Prompt: Report every line in the records below that holds the word "IsStrainAlmostArgmax".

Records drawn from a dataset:
/-- ★★ D11 MODULO ANALYTICITY.  Assume the segregation half of D11's hypothesis at a time `t`, a charged `δ'`-almost record
point with level margin (`δ' < δ`), and that `q(t,·) = ½|ω|² − |S|²` is real-analytic on `ℝ³` and integrable (both hold for
finite-energy mild solutions at `t > 0`, by the literature).  Then `q(t,·) ≡ 0`: `|S|² = ½|ω|²` at EVERY point of space, and
`Δp(t,·) ≡ 0`. -/
theorem qDensity_eq_zero_of_D11_hypothesis_of_analytic {ν T : ℝ} {u : ℝ → (EuclideanSpace ℝ (Fin 3)) → (EuclideanSpace ℝ (Fin 3))}
    {p : ℝ → (EuclideanSpace ℝ (Fin 3)) → ℝ} (hsol : IsClassicalNSSolutionOn (Ico 0 T) ν 0 u p) {t : ℝ} (ht : t ∈ Ico 0 T)
    {δ δ' l₀ r₀ r₁ : ℝ} (hl₀ : 0 < l₀) (hδ'δ : δ' < δ) (hδ1 : δ < 1) (hr₀ : 0 < r₀) (hr₁ : r₀ < r₁)
    (hD11 : ∀ x e, IsStrainAlmostArgmax δ u t x e → l₀ < strainQuad u t x e →
      ∀ y, 0 ≤ newtonNearHess r₀ r₁ e e (x - y) * (qDensity u t y - qDensity u t x))
    {x₀ e₀ : EuclideanSpace ℝ (Fin 3)} (hx₀ : IsStrainAlmostArgmax δ' u t x₀ e₀)
    (hl : l₀ < (1 - δ) / (1 - δ') * strainQuad u t x₀ e₀)
    (han : AnalyticOnNhd ℝ (qDensity u t) univ) (hint : Integrable (qDensity u t)) :
    (∀ x, qDensity u t x = 0) ∧ ∀ x, (Δ (p t)) x = 0 := by
  obtain ⟨R, hR, hball⟩ := qDensity_locallyConst_of_D11_hypothesis hsol ht hl₀ hδ'δ hδ1 hr₀ hr₁ hD11 hx₀ hl
  -- identity theorem: `q(t,·)` agrees with the constant `q(t,x₀)` near `x₀`, hence everywhere
  have hev : (qDensity u t) =ᶠ[𝓝 x₀] fun _ => qDensity u t x₀ :=
    Filter.eventually_of_mem (ball_mem_nhds x₀ hR) fun x hx => hball x hx
  have hEq : EqOn (qDensity u t) (fun _ => qDensity u t x₀) univ :=
    han.eqOn_of_preconnected_of_eventuallyEq analyticOnNhd_const isPreconnected_univ (mem_univ x₀) hev
  have hconst : ∀ x, qDensity u t x = qDensity u t x₀ := fun x => hEq (mem_univ x)
  have hzero : ∀ x, qDensity u t x = 0 := eq_zero_of_integrable_of_forall_eq hint hconst
  refine ⟨hzero, fun x => ?_⟩
  have hq : qDensity u t = fun y => (Δ (p t)) y := qDensity_eq_laplacian_pressure_fun hsol ht
  have := hzero x
  rwa [hq] at this

end Summit.NavierStokesRegularity.NavierStokesRegularity.Theorems.StrainDoors

end
import Mathlib
import Summits.Ventures.HodgeRepro2.T7SupportIntegratedForm
import Summits.Ventures.HodgeRepro2.Tier7.Line3.CompactUnimodular

/-!
# Tier7/Line3/InvariantProjector — averaging over a compact group is the orthogonal projection onto the invariants
(seat t7-L1-p2, gen 3)

LINE 3 (t7-plan-3), version (ii), memo v13 §2e (b): `R(f) = R(f_{ι₂}) R(f_{ι₃}) R(f_{ι₁}) R(f_fin)` with
`f_fin` the normalised characteristic function of the level subgroup `K_f`, and «`R(f)` maps `L²([G])` into the
finite-dimensional space of forms of level `K_f`» — the `R(f_fin)` factor is the averaging over the compact group
`K_f`, which is the orthogonal projection onto the `K_f`-INVARIANT vectors. THIS FILE proves that projector property
in the kernel, for every unitary representation `π` of a compact group `K` on a Hilbert space `H` that is strongly
continuous (`∀ x, Continuous (k ↦ π k x)`), with `avg μ π x := ∫ k, π k x dμ` against the Haar probability `μ` —
p1's row 692 `integratedForm μ π 1` (the test function `f ≡ 1`):

* `pi_avg`: the average is `K`-invariant (left invariance of `μ`); `avg_of_fixed`: an invariant vector is its own
  average; hence `avg_avg` (idempotent) and **`range_avgCLM_eq_fixed`**: the range of the averaging operator IS the
  fixed subspace `fixed μ π = {x | ∀ k, π k x = x}`;
* `adjointFn_one`: `1* = 1`, so row 692's `isSelfAdjoint_integratedFormCLM` + `CompactUnimodular` give
  **`isSelfAdjoint_avgCLM`**, **`isStarProjection_avgCLM`** and **`avgCLM_eq_starProjection_fixed`**:
  `avg = (fixed μ π).starProjection` — the orthogonal projection onto the invariants;
* `inner_avg_left_of_fixed` (`⟪avg x, y⟫ = ⟪x, y⟫` for invariant `y`), `norm_avg_le` (`‖avg x‖ ≤ ‖x‖`),
  `avg_eq_zero_of_mem_orthogonal_fixed` (the average kills the orthogonal complement of the invariants).

The finite-dimensionality of the level-`K_f` forms with prescribed archimedean types is printed (GH Thm 18.2.2 /
DE 9.2.2) and is not touched here. Nothing here is about an adelic group, a period or (N); the identification of
`K_f ⊂ U(W_A)(𝔸_f)` acting on `L²([G])` by right translation with `(K, π, H)` is the dictionary (in words).
No sorry; axioms ⊆ {propext, Classical.choice, Quot.sound}.
-/

namespace Summit.Ventures.HodgeRepro2.Tier7.Line3.InvariantProjector

open MeasureTheory
open scoped InnerProductSpace
open Summit.Ventures.HodgeRepro2.T7SupportIntegratedForm (integratedForm integratedFormCLM integratedFormCLM_apply
  adjointFn IsStronglyMeasurable norm_apply integrable_smul isSelfAdjoint_integratedFormCLM norm_integratedForm_le)

variable {K : Type*} [Group K] [TopologicalSpace K] [IsTopologicalGroup K] [CompactSpace K]
  [MeasurableSpace K] [BorelSpace K] (μ : Measure K)
variable {H : Type*} [NormedAddCommGroup H] [InnerProductSpace ℂ H] [CompleteSpace H]

/-- the constant test function `1` on `K`. -/
def one : K → ℂ := fun _ => 1

omit [Group K] [TopologicalSpace K] [IsTopologicalGroup K] [CompactSpace K] [MeasurableSpace K] [BorelSpace K] in
/-- `one k = 1`. -/
theorem one_apply (k : K) : one k = (1 : ℂ) := rfl

omit [TopologicalSpace K] [IsTopologicalGroup K] [CompactSpace K] [MeasurableSpace K] [BorelSpace K] in
/-- `1* = 1`. -/
theorem adjointFn_one : adjointFn (one : K → ℂ) = one := by
  funext k
  simp only [adjointFn, one, map_one]

omit [Group K] [TopologicalSpace K] [IsTopologicalGroup K] [CompactSpace K] [BorelSpace K] in
/-- `1` is integrable against a finite measure. -/
theorem integrable_one [IsFiniteMeasure μ] : Integrable (one : K → ℂ) μ := integrable_const 1

omit [IsTopologicalGroup K] [CompleteSpace H] in
/-- strong continuity of `π` gives row 692's strong measurability. -/
theorem isStronglyMeasurable_of_continuous {π : K →* (H →ₗ[ℂ] H)} (hc : ∀ x, Continuous fun k => π k x) :
    IsStronglyMeasurable μ π := fun x =>
  ((hc x).stronglyMeasurable_of_hasCompactSupport (HasCompactSupport.of_compactSpace _)).aestronglyMeasurable

/-- **the averaging operator** `avg μ π x := ∫ k, π k x dμ` — row 692's `integratedForm` with `f ≡ 1`. -/
noncomputable def avg (π : K →* (H →ₗ[ℂ] H)) (x : H) : H := integratedForm μ π one x

omit [TopologicalSpace K] [IsTopologicalGroup K] [CompactSpace K] [BorelSpace K] [CompleteSpace H] in
/-- `avg μ π x = ∫ k, π k x dμ`. -/
theorem avg_eq (π : K →* (H →ₗ[ℂ] H)) (x : H) : avg μ π x = ∫ k, π k x ∂μ := by
  unfold avg integratedForm
  simp only [one, one_smul]

omit [IsTopologicalGroup K] [CompleteSpace H] in
/-- the integrand `k ↦ π k x` is integrable. -/
theorem integrable_apply [IsFiniteMeasure μ] {π : K →* (H →ₗ[ℂ] H)} (hc : ∀ x, Continuous fun k => π k x) (x : H) :
    Integrable (fun k => π k x) μ :=
  (hc x).integrable_of_hasCompactSupport (HasCompactSupport.of_compactSpace _)

/-- `π k` as a bounded operator (unitary, norm `1`-Lipschitz). -/
noncomputable def piCLM (π : K →* (H →ₗ[ℂ] H)) (hπ : T7SupportWeightTorusOrbital.IsUnitaryRep π) (k : K) :
    H →L[ℂ] H :=
  LinearMap.mkContinuous (π k) 1 (fun y => by rw [norm_apply hπ, one_mul])

omit [TopologicalSpace K] [IsTopologicalGroup K] [CompactSpace K] [MeasurableSpace K] [BorelSpace K]
  [CompleteSpace H] in
/-- `piCLM π hπ k y = π k y`. -/
theorem piCLM_apply (π : K →* (H →ₗ[ℂ] H)) (hπ : T7SupportWeightTorusOrbital.IsUnitaryRep π) (k : K) (y : H) :
    piCLM π hπ k y = π k y := rfl

/-- **the average is invariant**: `π k (avg x) = avg x` (left invariance of `μ`). -/
theorem pi_avg [IsFiniteMeasure μ] [μ.IsMulLeftInvariant] {π : K →* (H →ₗ[ℂ] H)}
    (hπ : T7SupportWeightTorusOrbital.IsUnitaryRep π) (hc : ∀ x, Continuous fun k => π k x) (k : K) (x : H) :
    π k (avg μ π x) = avg μ π x := by
  rw [avg_eq, ← piCLM_apply π hπ k, ← ContinuousLinearMap.integral_comp_comm _ (integrable_apply μ hc x)]
  have e : ∀ k', piCLM π hπ k (π k' x) = (fun k'' => π k'' x) (k * k') := by
    intro k'
    simp only [piCLM_apply]
    rw [map_mul π, Module.End.mul_apply]
  simp_rw [e]
  exact integral_mul_left_eq_self (fun k'' => π k'' x) k

omit [TopologicalSpace K] [IsTopologicalGroup K] [CompactSpace K] [BorelSpace K] in
/-- **an invariant vector is its own average**. -/
theorem avg_of_fixed [IsProbabilityMeasure μ] (π : K →* (H →ₗ[ℂ] H)) {x : H} (hx : ∀ k, π k x = x) :
    avg μ π x = x := by
  rw [avg_eq]
  simp only [hx, integral_const, probReal_univ, one_smul]

/-- **the average is idempotent**. -/
theorem avg_avg [IsProbabilityMeasure μ] [μ.IsMulLeftInvariant] {π : K →* (H →ₗ[ℂ] H)}
    (hπ : T7SupportWeightTorusOrbital.IsUnitaryRep π) (hc : ∀ x, Continuous fun k => π k x) (x : H) :
    avg μ π (avg μ π x) = avg μ π x :=
  avg_of_fixed μ π fun k => pi_avg μ hπ hc k x

/-- the subspace of `K`-invariant vectors. -/
def fixed (π : K →* (H →ₗ[ℂ] H)) : Submodule ℂ H where
  carrier := {x | ∀ k, π k x = x}
  add_mem' {x y} hx hy k := by rw [map_add, hx k, hy k]
  zero_mem' k := map_zero _
  smul_mem' c {x} hx k := by rw [map_smul, hx k]

omit [TopologicalSpace K] [IsTopologicalGroup K] [CompactSpace K] [MeasurableSpace K] [BorelSpace K]
  [CompleteSpace H] in
/-- membership in `fixed`. -/
theorem mem_fixed (π : K →* (H →ₗ[ℂ] H)) (x : H) : x ∈ fixed π ↔ ∀ k, π k x = x := Iff.rfl

/-- **the averaging operator as a bounded operator** (row 692's `integratedFormCLM` with `f ≡ 1`). -/
noncomputable def avgCLM [IsFiniteMeasure μ] {π : K →* (H →ₗ[ℂ] H)} (hπ : T7SupportWeightTorusOrbital.IsUnitaryRep π)
    (hc : ∀ x, Continuous fun k => π k x) : H →L[ℂ] H :=
  integratedFormCLM μ hπ (isStronglyMeasurable_of_continuous μ hc) (integrable_one μ)

omit [IsTopologicalGroup K] [CompleteSpace H] in
/-- `avgCLM x = avg x`. -/
theorem avgCLM_apply [IsFiniteMeasure μ] {π : K →* (H →ₗ[ℂ] H)} (hπ : T7SupportWeightTorusOrbital.IsUnitaryRep π)
    (hc : ∀ x, Continuous fun k => π k x) (x : H) : avgCLM μ hπ hc x = avg μ π x := rfl

/-- **the range of the averaging operator is the fixed subspace**. -/
theorem range_avgCLM_eq_fixed [IsProbabilityMeasure μ] [μ.IsMulLeftInvariant] {π : K →* (H →ₗ[ℂ] H)}
    (hπ : T7SupportWeightTorusOrbital.IsUnitaryRep π) (hc : ∀ x, Continuous fun k => π k x) :
    LinearMap.range (avgCLM μ hπ hc : H →ₗ[ℂ] H) = fixed π := by
  ext y
  constructor
  · rintro ⟨x, rfl⟩ k
    exact pi_avg μ hπ hc k x
  · intro hy
    exact ⟨y, avg_of_fixed μ π hy⟩

/-- **the averaging operator is self-adjoint** (`1* = 1`; `μ` inversion-invariant by `CompactUnimodular`). -/
theorem isSelfAdjoint_avgCLM [μ.IsHaarMeasure] [IsProbabilityMeasure μ] {π : K →* (H →ₗ[ℂ] H)}
    (hπ : T7SupportWeightTorusOrbital.IsUnitaryRep π) (hc : ∀ x, Continuous fun k => π k x) :
    IsSelfAdjoint (avgCLM μ hπ hc) := by
  haveI := CompactUnimodular.isInvInvariant_of_compactSpace μ
  exact isSelfAdjoint_integratedFormCLM μ hπ _ _ adjointFn_one

/-- **the averaging operator is idempotent**. -/
theorem isIdempotentElem_avgCLM [IsProbabilityMeasure μ] [μ.IsMulLeftInvariant] {π : K →* (H →ₗ[ℂ] H)}
    (hπ : T7SupportWeightTorusOrbital.IsUnitaryRep π) (hc : ∀ x, Continuous fun k => π k x) :
    IsIdempotentElem (avgCLM μ hπ hc) := by
  refine ContinuousLinearMap.ext fun x => ?_
  exact avg_avg μ hπ hc x

/-- **the averaging operator is a star projection**. -/
theorem isStarProjection_avgCLM [μ.IsHaarMeasure] [IsProbabilityMeasure μ] {π : K →* (H →ₗ[ℂ] H)}
    (hπ : T7SupportWeightTorusOrbital.IsUnitaryRep π) (hc : ∀ x, Continuous fun k => π k x) :
    IsStarProjection (avgCLM μ hπ hc) :=
  ⟨isIdempotentElem_avgCLM μ hπ hc, isSelfAdjoint_avgCLM μ hπ hc⟩

/-- the fixed subspace has an orthogonal projection (it is the range of an idempotent bounded operator). -/
theorem hasOrthogonalProjection_fixed [IsProbabilityMeasure μ] [μ.IsMulLeftInvariant] {π : K →* (H →ₗ[ℂ] H)}
    (hπ : T7SupportWeightTorusOrbital.IsUnitaryRep π) (hc : ∀ x, Continuous fun k => π k x) :
    (fixed π).HasOrthogonalProjection := by
  rw [← range_avgCLM_eq_fixed μ hπ hc]
  exact ContinuousLinearMap.IsIdempotentElem.hasOrthogonalProjection_range (isIdempotentElem_avgCLM μ hπ hc)

/-- `⟪avg x, y⟫ = ⟪x, y⟫` for an invariant `y` (self-adjointness + `avg y = y`). -/
theorem inner_avg_left_of_fixed [μ.IsHaarMeasure] [IsProbabilityMeasure μ] {π : K →* (H →ₗ[ℂ] H)}
    (hπ : T7SupportWeightTorusOrbital.IsUnitaryRep π) (hc : ∀ x, Continuous fun k => π k x) (x : H) {y : H}
    (hy : ∀ k, π k y = y) : ⟪avg μ π x, y⟫_ℂ = ⟪x, y⟫_ℂ := by
  have hsym := (isSelfAdjoint_avgCLM μ hπ hc).isSymmetric
  have h := hsym x y
  simp only [ContinuousLinearMap.coe_coe] at h
  change ⟪avgCLM μ hπ hc x, y⟫_ℂ = ⟪x, y⟫_ℂ
  rw [h]
  change ⟪x, avg μ π y⟫_ℂ = ⟪x, y⟫_ℂ
  rw [avg_of_fixed μ π hy]

/-- `⟪y, avg x⟫ = ⟪y, x⟫` for an invariant `y`. -/
theorem inner_avg_right_of_fixed [μ.IsHaarMeasure] [IsProbabilityMeasure μ] {π : K →* (H →ₗ[ℂ] H)}
    (hπ : T7SupportWeightTorusOrbital.IsUnitaryRep π) (hc : ∀ x, Continuous fun k => π k x) (x : H) {y : H}
    (hy : ∀ k, π k y = y) : ⟪y, avg μ π x⟫_ℂ = ⟪y, x⟫_ℂ := by
  rw [← inner_conj_symm, inner_avg_left_of_fixed μ hπ hc x hy, inner_conj_symm]

/-- `x - avg x` is orthogonal to the invariants. -/
theorem sub_avg_mem_orthogonal_fixed [μ.IsHaarMeasure] [IsProbabilityMeasure μ] {π : K →* (H →ₗ[ℂ] H)}
    (hπ : T7SupportWeightTorusOrbital.IsUnitaryRep π) (hc : ∀ x, Continuous fun k => π k x) (x : H) :
    x - avg μ π x ∈ (fixed π)ᗮ := by
  rw [Submodule.mem_orthogonal]
  intro y hy
  rw [inner_sub_right, inner_avg_right_of_fixed μ hπ hc x ((mem_fixed π y).1 hy), sub_self]

/-- **the averaging operator IS the orthogonal projection onto the invariants**:
`avgCLM = (fixed π).starProjection`. -/
theorem avgCLM_eq_starProjection_fixed [μ.IsHaarMeasure] [IsProbabilityMeasure μ] {π : K →* (H →ₗ[ℂ] H)}
    (hπ : T7SupportWeightTorusOrbital.IsUnitaryRep π) (hc : ∀ x, Continuous fun k => π k x) :
    haveI := hasOrthogonalProjection_fixed μ hπ hc
    avgCLM μ hπ hc = (fixed π).starProjection := by
  haveI := hasOrthogonalProjection_fixed μ hπ hc
  refine ContinuousLinearMap.ext fun x => ?_
  refine (Submodule.eq_starProjection_of_mem_orthogonal ?_ ?_).symm
  · exact (mem_fixed π _).2 fun k => pi_avg μ hπ hc k x
  · exact sub_avg_mem_orthogonal_fixed μ hπ hc x

omit [TopologicalSpace K] [IsTopologicalGroup K] [CompactSpace K] [BorelSpace K] [CompleteSpace H] in
/-- `‖avg x‖ ≤ ‖x‖` (`μ` a probability). -/
theorem norm_avg_le [IsProbabilityMeasure μ] {π : K →* (H →ₗ[ℂ] H)} (hπ : T7SupportWeightTorusOrbital.IsUnitaryRep π)
    (x : H) : ‖avg μ π x‖ ≤ ‖x‖ := by
  have h := norm_integratedForm_le μ hπ one x
  simp only [one_apply, norm_one, integral_const, probReal_univ, smul_eq_mul, mul_one, one_mul] at h
  exact h

/-- the average kills the orthogonal complement of the invariants. -/
theorem avg_eq_zero_of_mem_orthogonal_fixed [μ.IsHaarMeasure] [IsProbabilityMeasure μ] {π : K →* (H →ₗ[ℂ] H)}
    (hπ : T7SupportWeightTorusOrbital.IsUnitaryRep π) (hc : ∀ x, Continuous fun k => π k x) {x : H}
    (hx : x ∈ (fixed π)ᗮ) : avg μ π x = 0 := by
  rw [← inner_self_eq_zero (𝕜 := ℂ), inner_avg_left_of_fixed μ hπ hc x (fun k => pi_avg μ hπ hc k x)]
  exact Submodule.inner_left_of_mem_orthogonal ((mem_fixed π _).2 fun k => pi_avg μ hπ hc k x) hx

end Summit.Ventures.HodgeRepro2.Tier7.Line3.InvariantProjector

Completed exercise:
    (hD11 : ∀ x e, IsStrainAlmostArgmax δ u t x e → l₀ < strainQuad u t x e →
    {x₀ e₀ : EuclideanSpace ℝ (Fin 3)} (hx₀ : IsStrainAlmostArgmax δ' u t x₀ e₀)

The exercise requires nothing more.